* Action item: Scan the lines below; pull out those with "NumberTheory".

* Stored data:
_ _ _

import Mathlib.NumberTheory.SmoothNumbers
import Mathlib.Analysis.SpecialFunctions.Log.Basic
import Mathlib.Data.Nat.Squarefree
import HarnessLib

/-!
# Cell factorisation of friable squarefree integers (flexible factorisation at a prescribed threshold)

Topic `Literature/NumberTheory/Sieve`.  The elementary combinatorial device by which a level-of-
distribution estimate given in BILINEAR form `∑_m |∑_{n ~ N, (n,m)=1} b_n r(mn)|` (e.g. Iwaniec's
Corollary of Proposition 1 for `n² + 1`, level `x^{16/15}`) is applied to FRIABLE moduli with
arbitrary divisor-closed supports: a squarefree `y`-friable `d > A` factors uniquely as `d = n · m`
where `n` collects the prime factors of `d` lying in the "cells" `⌊T log p⌋ ≤ k` for the least `k`
at which this partial product exceeds `A` (so `A < n ≤ A · (product of the primes of d in cell k)`),
and `m` collects the primes in the cells `> k`.  Grouping by `k` decouples the cross-condition
`P⁺(n) < P⁻(m)` of the greedy factorisation at the price of the `d` having two prime factors in one
cell (a proportion `≪ (log y)/T`).  The device ("condensation" of the prime factors into intervals,
then factorisation interval-wise) is the one of [cite: Greaves2001, Ch. 6, §6.1 and §6.1.1 Lemma 1]
(there for Rosser's weights); the friable case is folklore.  This file fixes one convenient version.

Definitions: `cell`, `lowPart`, `lowPartLT`, `lowSet`, `highSet`; basic API.
-/

open Finset Real

noncomputable section

namespace Literature.NumberTheory.Sieve.FriableCell

/-- The **cell** of a positive integer `q` at resolution `T`: `⌊T · log q⌋₊`.  Two integers in the
same cell differ by a factor `< e^{1/T}`. [folklore] -/
def cell (T : ℝ) (q : ℕ) : ℕ := ⌊T * Real.log q⌋₊

/-- The **low part** of `d` at cell level `k`: the product of the prime factors of `d` whose cell is
`≤ k` (for squarefree `d`, its largest divisor composed of such primes). [folklore] -/
def lowPart (T : ℝ) (k : ℕ) (d : ℕ) : ℕ := ∏ p ∈ d.primeFactors.filter (fun p => cell T p ≤ k), p

/-- The **strict low part** of `d` at cell level `k`: the product of the prime factors of `d` whose
cell is `< k`. [folklore] -/
def lowPartLT (T : ℝ) (k : ℕ) (d : ℕ) : ℕ := ∏ p ∈ d.primeFactors.filter (fun p => cell T p < k), p

/-- The **`n`-class at cell level `k`**: squarefree `n < N`, all prime factors `< Y` and in cells
`≤ k`, crossing the threshold `A` exactly at cell `k` (`lowPartLT k n ≤ A < n`). [folklore] -/
def lowSet (T A : ℝ) (Y N k : ℕ) : Finset ℕ :=
  (Finset.Ico 1 N).filter (fun n => Squarefree n ∧ (∀ p ∈ n.primeFactors, p < Y ∧ cell T p ≤ k) ∧
    A < (n : ℝ) ∧ (lowPartLT T k n : ℝ) ≤ A)

/-- The **`m`-class at cell level `k`**: squarefree `m < M`, all prime factors `< Y` and in cells
`> k`. [folklore] -/
def highSet (T : ℝ) (Y M k : ℕ) : Finset ℕ :=
  (Finset.Ico 1 M).filter (fun m => Squarefree m ∧ ∀ p ∈ m.primeFactors, p < Y ∧ k < cell T p)

/-! ### Basic API -/

/-- Membership in `lowSet`, unfolded. [folklore] -/
theorem mem_lowSet {T A : ℝ} {Y N k n : ℕ} :
    n ∈ lowSet T A Y N k ↔ (1 ≤ n ∧ n < N) ∧ Squarefree n ∧
      (∀ p ∈ n.primeFactors, p < Y ∧ cell T p ≤ k) ∧ A < (n : ℝ) ∧ (lowPartLT T k n : ℝ) ≤ A := by
  simp only [lowSet, Finset.mem_filter, Finset.mem_Ico]

/-- Membership in `highSet`, unfolded. [folklore] -/
theorem mem_highSet {T : ℝ} {Y M k m : ℕ} :
    m ∈ highSet T Y M k ↔ (1 ≤ m ∧ m < M) ∧ Squarefree m ∧
      ∀ p ∈ m.primeFactors, p < Y ∧ k < cell T p := by
  simp only [highSet, Finset.mem_filter, Finset.mem_Ico]

/-- `cell` is monotone. [folklore] -/
theorem cell_mono (T : ℝ) (hT : 0 ≤ T) {a b : ℕ} (ha : 1 ≤ a) (hab : a ≤ b) : cell T a ≤ cell T b := by
  unfold cell
  refine Nat.floor_le_floor ?_
  refine mul_le_mul_of_nonneg_left (Real.log_le_log (by exact_mod_cast ha) (by exact_mod_cast hab)) hT

/-- Two positive integers in one cell differ by a factor `< e^{1/T}`. [folklore] -/
theorem lt_mul_exp_of_cell_eq {T : ℝ} (hT : 0 < T) {a b : ℕ} (ha : 1 ≤ a) (hb : 1 ≤ b)
    (h : cell T a = cell T b) : (b : ℝ) < a * Real.exp (1 / T) := by
  unfold cell at h
  have ha0 : (0:ℝ) < a := by exact_mod_cast ha
  have hb0 : (0:ℝ) < b := by exact_mod_cast hb
  have hla : 0 ≤ T * Real.log a := mul_nonneg hT.le (Real.log_nonneg (by exact_mod_cast ha))
  have hlb : 0 ≤ T * Real.log b := mul_nonneg hT.le (Real.log_nonneg (by exact_mod_cast hb))
  have h1 : T * Real.log b < T * Real.log a + 1 := by
    have hfl := Nat.lt_floor_add_one (T * Real.log b)
    have hfa := Nat.floor_le hla
    rw [← h] at hfl
    linarith
  have h2 : Real.log b < Real.log a + 1 / T := by
    rw [div_eq_mul_inv, ← sub_lt_iff_lt_add']
    have : T * (Real.log b - Real.log a) < 1 := by linarith
    calc Real.log b - Real.log a = (T * (Real.log b - Real.log a)) / T := by field_simp
      _ < 1 / T := by exact div_lt_div_of_pos_right this hT
      _ = 1 * T⁻¹ := by rw [div_eq_mul_inv]
  calc (b : ℝ) = Real.exp (Real.log b) := (Real.exp_log hb0).symm
    _ < Real.exp (Real.log a + 1 / T) := Real.exp_lt_exp.mpr h2
    _ = a * Real.exp (1 / T) := by rw [Real.exp_add, Real.exp_log ha0]

/-- A product of distinct primes dividing `d ≠ 0` divides `d`. [folklore] -/
theorem prod_filter_primeFactors_dvd (d : ℕ) (P : ℕ → Prop) [DecidablePred P] :
    (∏ p ∈ d.primeFactors.filter P, p) ∣ d := by
  rcases eq_or_ne d 0 with rfl | hd
  · exact dvd_zero _
  exact (Finset.prod_dvd_prod_of_subset _ _ _ (Finset.filter_subset _ _)).trans
    (Nat.prod_primeFactors_dvd d)

/-- `lowPart k d ∣ d`. [folklore] -/
theorem lowPart_dvd (T : ℝ) (k d : ℕ) : lowPart T k d ∣ d :=
  prod_filter_primeFactors_dvd d _

/-- `lowPartLT k d ∣ d`. [folklore] -/
theorem lowPartLT_dvd (T : ℝ) (k d : ℕ) : lowPartLT T k d ∣ d :=
  prod_filter_primeFactors_dvd d _

/-- `lowPart`, `lowPartLT` are positive. [folklore] -/
theorem lowPart_pos (T : ℝ) (k d : ℕ) : 0 < lowPart T k d :=
  Finset.prod_pos fun _ hp => (Nat.prime_of_mem_primeFactors (Finset.mem_filter.mp hp).1).pos

/-- `lowPartLT` is positive. [folklore] -/
theorem lowPartLT_pos (T : ℝ) (k d : ℕ) : 0 < lowPartLT T k d :=
  Finset.prod_pos fun _ hp => (Nat.prime_of_mem_primeFactors (Finset.mem_filter.mp hp).1).pos

/-- `lowPartLT 0 d = 1`. [folklore] -/
theorem lowPartLT_zero (T : ℝ) (d : ℕ) : lowPartLT T 0 d = 1 := by
  unfold lowPartLT
  rw [Finset.filter_false_of_mem (fun p _ => Nat.not_lt_zero _), Finset.prod_empty]

/-- `lowPartLT (k+1) = lowPart k`. [folklore] -/
theorem lowPartLT_succ (T : ℝ) (k d : ℕ) : lowPartLT T (k + 1) d = lowPart T k d := by
  unfold lowPartLT lowPart
  congr 1
  exact Finset.filter_congr fun p _ => Nat.lt_succ_iff

/-- Monotonicity across levels: `lowPart k d ∣ lowPartLT k' d` for `k < k'`. [folklore] -/
theorem lowPart_dvd_lowPartLT (T : ℝ) {k k' : ℕ} (h : k < k') (d : ℕ) :
    lowPart T k d ∣ lowPartLT T k' d := by
  unfold lowPart lowPartLT
  refine Finset.prod_dvd_prod_of_subset _ _ _ fun p hp => ?_
  rw [Finset.mem_filter] at hp ⊢
  exact ⟨hp.1, lt_of_le_of_lt hp.2 h⟩

/-- For squarefree `d` all of whose prime factors have cell `≤ k`, `lowPart k d = d`. [folklore] -/
theorem lowPart_eq_self {T : ℝ} {k d : ℕ} (hd : Squarefree d)
    (h : ∀ p ∈ d.primeFactors, cell T p ≤ k) : lowPart T k d = d := by
  unfold lowPart
  rw [Finset.filter_true_of_mem h]
  exact Nat.prod_primeFactors_of_squarefree hd

/-! ### Products `n · m` of an `n`-class and an `m`-class element -/

/-- Elements of `lowSet k` and `highSet k` are coprime (their prime factors lie in disjoint cells).
[folklore] -/
theorem coprime_of_mem {T A : ℝ} {Y N M k n m : ℕ} (hn : n ∈ lowSet T A Y N k)
    (hm : m ∈ highSet T Y M k) : n.Coprime m := by
  rw [mem_lowSet] at hn
  rw [mem_highSet] at hm
  have hn0 : n ≠ 0 := by omega
  have hm0 : m ≠ 0 := by omega
  rw [← Nat.disjoint_primeFactors hn0 hm0, Finset.disjoint_left]
  intro p hpn hpm
  have h1 := (hn.2.2.1 p hpn).2
  have h2 := (hm.2.2 p hpm).2
  omega

/-- `n · m` is squarefree. [folklore] -/
theorem squarefree_mul_of_mem {T A : ℝ} {Y N M k n m : ℕ} (hn : n ∈ lowSet T A Y N k)
    (hm : m ∈ highSet T Y M k) : Squarefree (n * m) :=
  Nat.squarefree_mul_iff.mpr ⟨coprime_of_mem hn hm, (mem_lowSet.mp hn).2.1, (mem_highSet.mp hm).2.1⟩

/-- The prime factors of `n · m`. [folklore] -/
theorem primeFactors_mul_of_mem {T A : ℝ} {Y N M k n m : ℕ} (hn : n ∈ lowSet T A Y N k)
    (hm : m ∈ highSet T Y M k) : (n * m).primeFactors = n.primeFactors ∪ m.primeFactors := by
  have hn0 : n ≠ 0 := by have := (mem_lowSet.mp hn).1.1; omega
  have hm0 : m ≠ 0 := by have := (mem_highSet.mp hm).1.1; omega
  exact Nat.primeFactors_mul hn0 hm0

/-- Every prime factor of `n · m` is `< Y`. [folklore] -/
theorem prime_lt_of_mem_primeFactors_mul {T A : ℝ} {Y N M k n m : ℕ} (hn : n ∈ lowSet T A Y N k)
    (hm : m ∈ highSet T Y M k) {p : ℕ} (hp : p ∈ (n * m).primeFactors) : p < Y := by
  rw [primeFactors_mul_of_mem hn hm, Finset.mem_union] at hp
  rcases hp with hp | hp
  · exact ((mem_lowSet.mp hn).2.2.1 p hp).1
  · exact ((mem_highSet.mp hm).2.2 p hp).1

/-- `n · m` is `Y`-friable (`∈ Nat.smoothNumbers Y`). [folklore] -/
theorem mul_mem_smoothNumbers {T A : ℝ} {Y N M k n m : ℕ} (hn : n ∈ lowSet T A Y N k)
    (hm : m ∈ highSet T Y M k) : n * m ∈ Nat.smoothNumbers Y := by
  have hn0 : n ≠ 0 := by have := (mem_lowSet.mp hn).1.1; omega
  have hm0 : m ≠ 0 := by have := (mem_highSet.mp hm).1.1; omega
  rw [Nat.mem_smoothNumbers']
  intro p hp hpd
  exact prime_lt_of_mem_primeFactors_mul hn hm
    (Nat.mem_primeFactors.mpr ⟨hp, hpd, mul_ne_zero hn0 hm0⟩)

/-- **The low part of `n · m` at level `k` is `n`.** [folklore] -/
theorem lowPart_mul_of_mem {T A : ℝ} {Y N M k n m : ℕ} (hn : n ∈ lowSet T A Y N k)
    (hm : m ∈ highSet T Y M k) : lowPart T k (n * m) = n := by
  unfold lowPart
  have hfilter : (n * m).primeFactors.filter (fun p => cell T p ≤ k) = n.primeFactors := by
    rw [primeFactors_mul_of_mem hn hm, Finset.filter_union]
    have h1 : n.primeFactors.filter (fun p => cell T p ≤ k) = n.primeFactors :=
      Finset.filter_true_of_mem fun p hp => ((mem_lowSet.mp hn).2.2.1 p hp).2
    have h2 : m.primeFactors.filter (fun p => cell T p ≤ k) = ∅ :=
      Finset.filter_false_of_mem fun p hp => not_le.mpr ((mem_highSet.mp hm).2.2 p hp).2
    rw [h1, h2, Finset.union_empty]
  rw [hfilter]
  exact Nat.prod_primeFactors_of_squarefree (mem_lowSet.mp hn).2.1

/-- **The strict low part of `n · m` at level `k` is that of `n`.** [folklore] -/
theorem lowPartLT_mul_of_mem {T A : ℝ} {Y N M k n m : ℕ} (hn : n ∈ lowSet T A Y N k)
    (hm : m ∈ highSet T Y M k) : lowPartLT T k (n * m) = lowPartLT T k n := by
  unfold lowPartLT
  congr 1
  rw [primeFactors_mul_of_mem hn hm, Finset.filter_union]
  have h2 : m.primeFactors.filter (fun p => cell T p < k) = ∅ :=
    Finset.filter_false_of_mem fun p hp => not_lt.mpr ((mem_highSet.mp hm).2.2 p hp).2.le
  rw [h2, Finset.union_empty]

/-- For squarefree `d`: `lowPart k d · (product of the prime factors in cells > k) = d`. [folklore] -/
theorem lowPart_mul_prod_filter {T : ℝ} (k : ℕ) {d : ℕ} (hd : Squarefree d) :
    lowPart T k d * ∏ p ∈ d.primeFactors.filter (fun p => ¬ cell T p ≤ k), p = d := by
  unfold lowPart
  rw [Finset.prod_filter_mul_prod_filter_not]
  exact Nat.prod_primeFactors_of_squarefree hd

/-- For squarefree `d`: `lowPartLT k d · (product of the prime factors in cell k) = lowPart k d`.
[folklore] -/
theorem lowPartLT_mul_prod_filter {T : ℝ} (k : ℕ) (d : ℕ) :
    lowPartLT T k d * ∏ p ∈ d.primeFactors.filter (fun p => cell T p = k), p = lowPart T k d := by
  unfold lowPart lowPartLT
  have hsplit : d.primeFactors.filter (fun p => cell T p ≤ k) =
      (d.primeFactors.filter (fun p => cell T p < k)) ∪
        (d.primeFactors.filter (fun p => cell T p = k)) := by
    ext p
    simp only [Finset.mem_filter, Finset.mem_union]
    constructor
    · rintro ⟨hp, hle⟩
      rcases lt_or_eq_of_le hle with h | h
      · exact Or.inl ⟨hp, h⟩
      · exact Or.inr ⟨hp, h⟩
    · rintro (⟨hp, h⟩ | ⟨hp, h⟩)
      · exact ⟨hp, h.le⟩
      · exact ⟨hp, h.le⟩
  rw [hsplit, Finset.prod_union]
  exact Finset.disjoint_filter.mpr fun p _ h1 h2 => absurd h2 h1.ne

/-- The prime factors of `lowPart k d` are the prime factors of `d` in cells `≤ k`. [folklore] -/
theorem primeFactors_lowPart (T : ℝ) (k d : ℕ) :
    (lowPart T k d).primeFactors = d.primeFactors.filter (fun p => cell T p ≤ k) :=
  Nat.primeFactors_prod fun _ hp => Nat.prime_of_mem_primeFactors (Finset.mem_filter.mp hp).1

/-- The prime factors of `lowPartLT k d` are the prime factors of `d` in cells `< k`. [folklore] -/
theorem primeFactors_lowPartLT (T : ℝ) (k d : ℕ) :
    (lowPartLT T k d).primeFactors = d.primeFactors.filter (fun p => cell T p < k) :=
  Nat.primeFactors_prod fun _ hp => Nat.prime_of_mem_primeFactors (Finset.mem_filter.mp hp).1

/-- `lowPartLT k (lowPart k d) = lowPartLT k d`. [folklore] -/
theorem lowPartLT_lowPart (T : ℝ) (k d : ℕ) : lowPartLT T k (lowPart T k d) = lowPartLT T k d := by
  unfold lowPartLT
  rw [primeFactors_lowPart, Finset.filter_filter]
  congr 1
  exact Finset.filter_congr fun p _ => ⟨fun h => h.2, fun h => ⟨h.le, h⟩⟩

/-- `lowPart`, `lowPartLT` of a squarefree number are squarefree. [folklore] -/
theorem squarefree_lowPart (T : ℝ) (k : ℕ) {d : ℕ} (hd : Squarefree d) : Squarefree (lowPart T k d) :=
  hd.squarefree_of_dvd (lowPart_dvd T k d)

end Literature.NumberTheory.Sieve.FriableCell

end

_ _ _

* Your response:
import Mathlib.NumberTheory.SmoothNumbers
Topic `Literature/NumberTheory/Sieve`.  The elementary combinatorial device by which a level-of-
namespace Literature.NumberTheory.Sieve.FriableCell
end Literature.NumberTheory.Sieve.FriableCell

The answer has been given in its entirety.